• INPUT DATA:
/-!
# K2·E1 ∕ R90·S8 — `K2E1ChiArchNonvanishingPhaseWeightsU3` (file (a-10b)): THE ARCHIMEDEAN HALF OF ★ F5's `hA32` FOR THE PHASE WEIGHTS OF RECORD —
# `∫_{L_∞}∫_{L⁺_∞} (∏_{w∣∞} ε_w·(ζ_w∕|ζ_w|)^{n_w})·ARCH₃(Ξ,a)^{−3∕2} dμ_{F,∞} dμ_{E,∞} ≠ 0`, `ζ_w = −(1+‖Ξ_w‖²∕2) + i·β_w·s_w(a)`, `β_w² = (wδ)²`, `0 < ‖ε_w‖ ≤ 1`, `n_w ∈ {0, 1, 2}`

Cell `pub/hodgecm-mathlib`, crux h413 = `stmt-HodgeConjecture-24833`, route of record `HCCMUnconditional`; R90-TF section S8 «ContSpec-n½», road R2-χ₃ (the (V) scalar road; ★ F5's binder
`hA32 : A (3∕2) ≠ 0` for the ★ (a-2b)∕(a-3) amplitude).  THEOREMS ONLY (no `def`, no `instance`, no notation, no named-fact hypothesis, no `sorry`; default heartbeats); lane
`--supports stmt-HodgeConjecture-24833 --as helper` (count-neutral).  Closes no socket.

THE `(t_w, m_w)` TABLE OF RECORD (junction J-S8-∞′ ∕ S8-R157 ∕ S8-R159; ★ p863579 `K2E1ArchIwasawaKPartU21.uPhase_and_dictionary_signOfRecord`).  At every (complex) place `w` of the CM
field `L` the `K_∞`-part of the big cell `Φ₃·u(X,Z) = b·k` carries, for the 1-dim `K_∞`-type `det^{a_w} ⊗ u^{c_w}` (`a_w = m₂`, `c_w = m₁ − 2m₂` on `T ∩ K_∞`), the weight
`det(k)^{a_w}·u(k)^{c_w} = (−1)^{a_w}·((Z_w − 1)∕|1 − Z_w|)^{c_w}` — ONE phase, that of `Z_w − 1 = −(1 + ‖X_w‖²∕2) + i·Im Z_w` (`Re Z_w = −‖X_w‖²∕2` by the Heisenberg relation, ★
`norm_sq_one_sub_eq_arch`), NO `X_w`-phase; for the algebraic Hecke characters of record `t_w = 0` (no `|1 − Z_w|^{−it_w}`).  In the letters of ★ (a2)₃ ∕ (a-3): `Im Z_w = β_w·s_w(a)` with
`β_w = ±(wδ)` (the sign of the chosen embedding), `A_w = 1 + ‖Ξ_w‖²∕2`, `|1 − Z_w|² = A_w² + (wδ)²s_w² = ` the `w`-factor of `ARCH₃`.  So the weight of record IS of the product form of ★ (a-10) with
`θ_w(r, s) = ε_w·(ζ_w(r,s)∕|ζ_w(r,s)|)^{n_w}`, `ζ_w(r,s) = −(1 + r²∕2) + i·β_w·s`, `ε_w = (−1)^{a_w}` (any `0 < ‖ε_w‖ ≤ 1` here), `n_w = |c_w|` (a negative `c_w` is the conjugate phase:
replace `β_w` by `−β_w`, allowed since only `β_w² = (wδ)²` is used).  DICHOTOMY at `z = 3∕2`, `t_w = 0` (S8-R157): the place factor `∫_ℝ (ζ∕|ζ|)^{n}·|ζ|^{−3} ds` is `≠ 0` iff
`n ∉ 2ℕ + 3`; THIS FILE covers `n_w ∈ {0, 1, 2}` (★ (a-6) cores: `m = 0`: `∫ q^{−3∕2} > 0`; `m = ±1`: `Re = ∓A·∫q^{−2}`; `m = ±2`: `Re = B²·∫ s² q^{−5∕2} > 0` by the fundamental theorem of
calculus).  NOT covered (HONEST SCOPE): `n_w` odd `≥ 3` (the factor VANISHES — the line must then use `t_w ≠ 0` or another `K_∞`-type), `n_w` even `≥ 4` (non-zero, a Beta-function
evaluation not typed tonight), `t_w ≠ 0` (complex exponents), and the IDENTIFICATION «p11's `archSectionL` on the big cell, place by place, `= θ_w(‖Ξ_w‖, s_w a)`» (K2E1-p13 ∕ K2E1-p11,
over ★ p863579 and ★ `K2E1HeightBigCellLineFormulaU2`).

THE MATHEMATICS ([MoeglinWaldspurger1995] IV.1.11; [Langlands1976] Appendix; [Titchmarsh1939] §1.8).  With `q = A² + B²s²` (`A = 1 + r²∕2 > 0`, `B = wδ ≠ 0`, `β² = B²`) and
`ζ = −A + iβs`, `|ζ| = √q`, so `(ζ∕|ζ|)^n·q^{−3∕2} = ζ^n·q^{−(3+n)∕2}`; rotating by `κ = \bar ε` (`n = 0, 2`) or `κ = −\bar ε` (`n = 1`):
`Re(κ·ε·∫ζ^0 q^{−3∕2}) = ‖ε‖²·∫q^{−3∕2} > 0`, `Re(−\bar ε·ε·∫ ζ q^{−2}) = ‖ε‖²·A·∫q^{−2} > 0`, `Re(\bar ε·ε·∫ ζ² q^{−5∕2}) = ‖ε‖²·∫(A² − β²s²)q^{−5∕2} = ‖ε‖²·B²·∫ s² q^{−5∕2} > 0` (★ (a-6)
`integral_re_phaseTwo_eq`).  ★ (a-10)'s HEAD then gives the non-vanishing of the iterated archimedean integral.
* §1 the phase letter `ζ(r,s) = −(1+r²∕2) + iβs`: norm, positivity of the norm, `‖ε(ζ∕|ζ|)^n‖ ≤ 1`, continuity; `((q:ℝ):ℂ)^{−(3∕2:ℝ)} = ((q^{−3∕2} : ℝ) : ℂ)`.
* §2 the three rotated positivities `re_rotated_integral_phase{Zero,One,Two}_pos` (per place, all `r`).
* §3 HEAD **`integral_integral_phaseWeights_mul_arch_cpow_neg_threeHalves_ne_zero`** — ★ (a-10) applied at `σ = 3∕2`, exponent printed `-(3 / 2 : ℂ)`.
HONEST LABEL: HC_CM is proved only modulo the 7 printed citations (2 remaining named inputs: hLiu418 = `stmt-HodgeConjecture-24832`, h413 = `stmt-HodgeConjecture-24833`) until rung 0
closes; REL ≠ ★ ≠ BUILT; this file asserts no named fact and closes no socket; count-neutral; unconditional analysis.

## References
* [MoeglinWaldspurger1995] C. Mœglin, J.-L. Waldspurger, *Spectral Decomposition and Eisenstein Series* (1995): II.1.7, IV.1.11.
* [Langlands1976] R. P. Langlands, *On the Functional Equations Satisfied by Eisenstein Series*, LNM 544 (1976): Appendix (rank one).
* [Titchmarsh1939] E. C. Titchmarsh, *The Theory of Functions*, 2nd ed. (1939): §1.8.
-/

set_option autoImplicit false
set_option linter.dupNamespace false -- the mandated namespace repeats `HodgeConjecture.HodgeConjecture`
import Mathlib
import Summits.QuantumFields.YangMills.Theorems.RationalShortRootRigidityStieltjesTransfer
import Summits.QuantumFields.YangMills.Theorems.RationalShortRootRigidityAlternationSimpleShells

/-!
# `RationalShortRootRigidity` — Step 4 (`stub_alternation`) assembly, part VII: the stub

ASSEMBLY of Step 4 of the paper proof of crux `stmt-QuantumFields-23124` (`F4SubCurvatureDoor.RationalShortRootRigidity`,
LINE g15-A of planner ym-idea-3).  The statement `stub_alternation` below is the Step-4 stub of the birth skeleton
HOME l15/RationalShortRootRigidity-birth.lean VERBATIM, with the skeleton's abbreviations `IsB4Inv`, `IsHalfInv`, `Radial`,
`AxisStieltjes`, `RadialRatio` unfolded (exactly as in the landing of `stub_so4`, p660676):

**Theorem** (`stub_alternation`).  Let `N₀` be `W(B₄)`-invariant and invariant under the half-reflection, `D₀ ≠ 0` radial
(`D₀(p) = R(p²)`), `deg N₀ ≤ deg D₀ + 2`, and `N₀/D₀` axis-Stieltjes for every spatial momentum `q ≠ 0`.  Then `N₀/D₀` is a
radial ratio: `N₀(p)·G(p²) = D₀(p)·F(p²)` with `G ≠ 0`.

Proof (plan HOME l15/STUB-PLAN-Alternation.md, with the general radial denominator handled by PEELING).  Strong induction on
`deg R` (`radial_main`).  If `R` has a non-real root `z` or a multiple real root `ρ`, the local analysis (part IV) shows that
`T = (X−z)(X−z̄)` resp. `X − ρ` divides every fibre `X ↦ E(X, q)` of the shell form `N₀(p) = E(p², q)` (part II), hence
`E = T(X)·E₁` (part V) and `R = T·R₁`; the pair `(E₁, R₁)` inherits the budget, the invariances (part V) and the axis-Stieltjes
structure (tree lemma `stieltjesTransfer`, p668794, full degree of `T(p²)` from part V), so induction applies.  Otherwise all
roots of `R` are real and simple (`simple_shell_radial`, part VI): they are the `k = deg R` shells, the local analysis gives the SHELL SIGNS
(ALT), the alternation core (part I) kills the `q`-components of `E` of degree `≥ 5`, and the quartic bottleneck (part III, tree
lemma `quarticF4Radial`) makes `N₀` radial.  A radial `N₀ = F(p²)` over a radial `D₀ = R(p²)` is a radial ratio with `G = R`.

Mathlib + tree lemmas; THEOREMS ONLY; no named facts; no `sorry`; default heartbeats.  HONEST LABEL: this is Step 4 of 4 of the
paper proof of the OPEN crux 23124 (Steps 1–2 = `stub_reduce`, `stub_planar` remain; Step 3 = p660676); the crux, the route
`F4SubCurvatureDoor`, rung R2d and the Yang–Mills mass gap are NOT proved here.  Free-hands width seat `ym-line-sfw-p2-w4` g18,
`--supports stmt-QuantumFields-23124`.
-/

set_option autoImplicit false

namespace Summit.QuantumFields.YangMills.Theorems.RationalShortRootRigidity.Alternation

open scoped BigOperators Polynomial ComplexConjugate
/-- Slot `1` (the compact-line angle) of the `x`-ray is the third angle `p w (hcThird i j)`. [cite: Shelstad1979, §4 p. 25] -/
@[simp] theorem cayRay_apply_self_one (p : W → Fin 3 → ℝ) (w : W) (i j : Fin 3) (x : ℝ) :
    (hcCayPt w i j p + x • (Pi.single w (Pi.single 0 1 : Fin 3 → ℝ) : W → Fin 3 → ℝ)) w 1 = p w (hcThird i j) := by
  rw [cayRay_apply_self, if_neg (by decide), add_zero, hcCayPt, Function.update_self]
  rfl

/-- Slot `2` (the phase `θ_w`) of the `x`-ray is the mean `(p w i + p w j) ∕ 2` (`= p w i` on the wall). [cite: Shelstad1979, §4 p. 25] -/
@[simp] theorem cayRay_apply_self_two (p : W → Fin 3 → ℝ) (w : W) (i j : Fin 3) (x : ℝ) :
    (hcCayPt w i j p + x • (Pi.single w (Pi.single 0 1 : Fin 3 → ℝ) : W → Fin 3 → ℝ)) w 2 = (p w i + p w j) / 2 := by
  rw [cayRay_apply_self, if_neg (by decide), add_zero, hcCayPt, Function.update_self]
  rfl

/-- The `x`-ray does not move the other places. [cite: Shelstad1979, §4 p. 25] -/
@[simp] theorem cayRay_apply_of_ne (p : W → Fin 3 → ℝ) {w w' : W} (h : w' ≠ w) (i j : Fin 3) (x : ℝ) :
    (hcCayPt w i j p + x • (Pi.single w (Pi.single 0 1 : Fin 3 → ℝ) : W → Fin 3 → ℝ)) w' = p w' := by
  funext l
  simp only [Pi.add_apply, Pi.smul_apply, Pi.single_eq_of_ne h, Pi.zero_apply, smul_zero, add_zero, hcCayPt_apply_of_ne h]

* * *

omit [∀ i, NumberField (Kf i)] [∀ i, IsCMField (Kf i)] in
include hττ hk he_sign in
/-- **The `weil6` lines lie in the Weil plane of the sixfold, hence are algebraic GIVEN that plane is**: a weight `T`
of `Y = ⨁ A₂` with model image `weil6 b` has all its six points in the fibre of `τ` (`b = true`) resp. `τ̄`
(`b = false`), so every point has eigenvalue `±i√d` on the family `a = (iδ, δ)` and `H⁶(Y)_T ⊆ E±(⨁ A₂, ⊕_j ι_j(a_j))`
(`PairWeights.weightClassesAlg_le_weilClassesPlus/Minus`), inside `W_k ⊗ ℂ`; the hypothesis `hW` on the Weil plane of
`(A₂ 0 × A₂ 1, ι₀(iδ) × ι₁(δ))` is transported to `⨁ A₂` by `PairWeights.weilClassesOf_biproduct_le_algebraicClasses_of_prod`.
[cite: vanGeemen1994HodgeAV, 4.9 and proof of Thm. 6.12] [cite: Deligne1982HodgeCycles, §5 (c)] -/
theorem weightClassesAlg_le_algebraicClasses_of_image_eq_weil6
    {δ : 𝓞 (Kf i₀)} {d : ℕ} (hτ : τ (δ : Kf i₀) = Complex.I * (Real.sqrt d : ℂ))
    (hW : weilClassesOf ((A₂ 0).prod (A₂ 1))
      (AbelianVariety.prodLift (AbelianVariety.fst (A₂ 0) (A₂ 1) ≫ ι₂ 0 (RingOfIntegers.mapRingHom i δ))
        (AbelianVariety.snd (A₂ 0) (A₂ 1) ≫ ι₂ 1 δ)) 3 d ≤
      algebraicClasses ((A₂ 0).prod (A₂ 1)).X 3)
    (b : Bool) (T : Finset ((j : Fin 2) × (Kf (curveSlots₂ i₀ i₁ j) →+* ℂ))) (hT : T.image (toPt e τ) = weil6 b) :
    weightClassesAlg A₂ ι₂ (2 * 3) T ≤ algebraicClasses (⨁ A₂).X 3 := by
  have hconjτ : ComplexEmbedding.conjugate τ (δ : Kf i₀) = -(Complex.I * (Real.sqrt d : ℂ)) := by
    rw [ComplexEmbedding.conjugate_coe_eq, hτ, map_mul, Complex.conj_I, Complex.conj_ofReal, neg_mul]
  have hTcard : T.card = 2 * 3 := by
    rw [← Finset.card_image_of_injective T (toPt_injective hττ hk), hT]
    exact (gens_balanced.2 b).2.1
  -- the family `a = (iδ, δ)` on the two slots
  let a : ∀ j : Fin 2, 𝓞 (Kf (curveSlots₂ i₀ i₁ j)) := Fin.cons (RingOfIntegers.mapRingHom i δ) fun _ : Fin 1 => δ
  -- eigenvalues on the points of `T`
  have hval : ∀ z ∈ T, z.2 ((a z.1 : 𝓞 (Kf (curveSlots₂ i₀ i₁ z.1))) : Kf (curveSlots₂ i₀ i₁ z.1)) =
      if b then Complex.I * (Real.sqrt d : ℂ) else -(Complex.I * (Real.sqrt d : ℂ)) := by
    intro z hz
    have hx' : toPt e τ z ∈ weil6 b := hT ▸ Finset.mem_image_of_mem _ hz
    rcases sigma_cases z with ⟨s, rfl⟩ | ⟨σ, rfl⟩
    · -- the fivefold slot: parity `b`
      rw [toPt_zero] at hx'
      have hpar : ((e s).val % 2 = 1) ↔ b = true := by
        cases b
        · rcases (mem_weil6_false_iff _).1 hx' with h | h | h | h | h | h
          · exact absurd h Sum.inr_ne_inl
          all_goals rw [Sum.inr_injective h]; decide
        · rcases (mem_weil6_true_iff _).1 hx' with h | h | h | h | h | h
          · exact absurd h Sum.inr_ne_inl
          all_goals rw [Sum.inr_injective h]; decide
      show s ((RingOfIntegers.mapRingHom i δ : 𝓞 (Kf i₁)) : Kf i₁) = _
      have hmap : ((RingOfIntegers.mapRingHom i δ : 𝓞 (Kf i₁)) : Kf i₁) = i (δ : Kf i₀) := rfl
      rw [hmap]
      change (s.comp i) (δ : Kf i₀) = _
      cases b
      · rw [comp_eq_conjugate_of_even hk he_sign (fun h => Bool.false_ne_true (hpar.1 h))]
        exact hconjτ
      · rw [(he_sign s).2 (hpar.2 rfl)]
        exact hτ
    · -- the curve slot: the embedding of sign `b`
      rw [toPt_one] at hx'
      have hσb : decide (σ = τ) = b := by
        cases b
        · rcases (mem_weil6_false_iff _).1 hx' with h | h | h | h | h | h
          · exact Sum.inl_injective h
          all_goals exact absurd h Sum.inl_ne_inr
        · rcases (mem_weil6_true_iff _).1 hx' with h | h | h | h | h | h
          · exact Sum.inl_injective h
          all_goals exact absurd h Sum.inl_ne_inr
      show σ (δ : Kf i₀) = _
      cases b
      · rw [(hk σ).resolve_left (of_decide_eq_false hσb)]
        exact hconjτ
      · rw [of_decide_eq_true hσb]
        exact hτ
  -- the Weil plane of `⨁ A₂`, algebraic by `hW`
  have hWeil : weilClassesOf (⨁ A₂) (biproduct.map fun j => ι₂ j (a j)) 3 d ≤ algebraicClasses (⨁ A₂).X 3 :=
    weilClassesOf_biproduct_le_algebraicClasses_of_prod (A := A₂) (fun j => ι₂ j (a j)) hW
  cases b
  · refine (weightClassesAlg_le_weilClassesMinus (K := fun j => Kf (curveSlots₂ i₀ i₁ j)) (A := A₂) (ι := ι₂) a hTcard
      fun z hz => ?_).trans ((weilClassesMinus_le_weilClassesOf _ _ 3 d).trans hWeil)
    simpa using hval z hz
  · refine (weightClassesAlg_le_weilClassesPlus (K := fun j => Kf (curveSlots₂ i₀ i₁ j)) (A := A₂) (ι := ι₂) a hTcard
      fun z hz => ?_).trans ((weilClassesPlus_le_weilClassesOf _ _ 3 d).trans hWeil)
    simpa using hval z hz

• ASSIGNMENT: Across the listing, count every line with the word "Series" in it. Answer with the number alone.

• PROBLEM SOLUTION: 2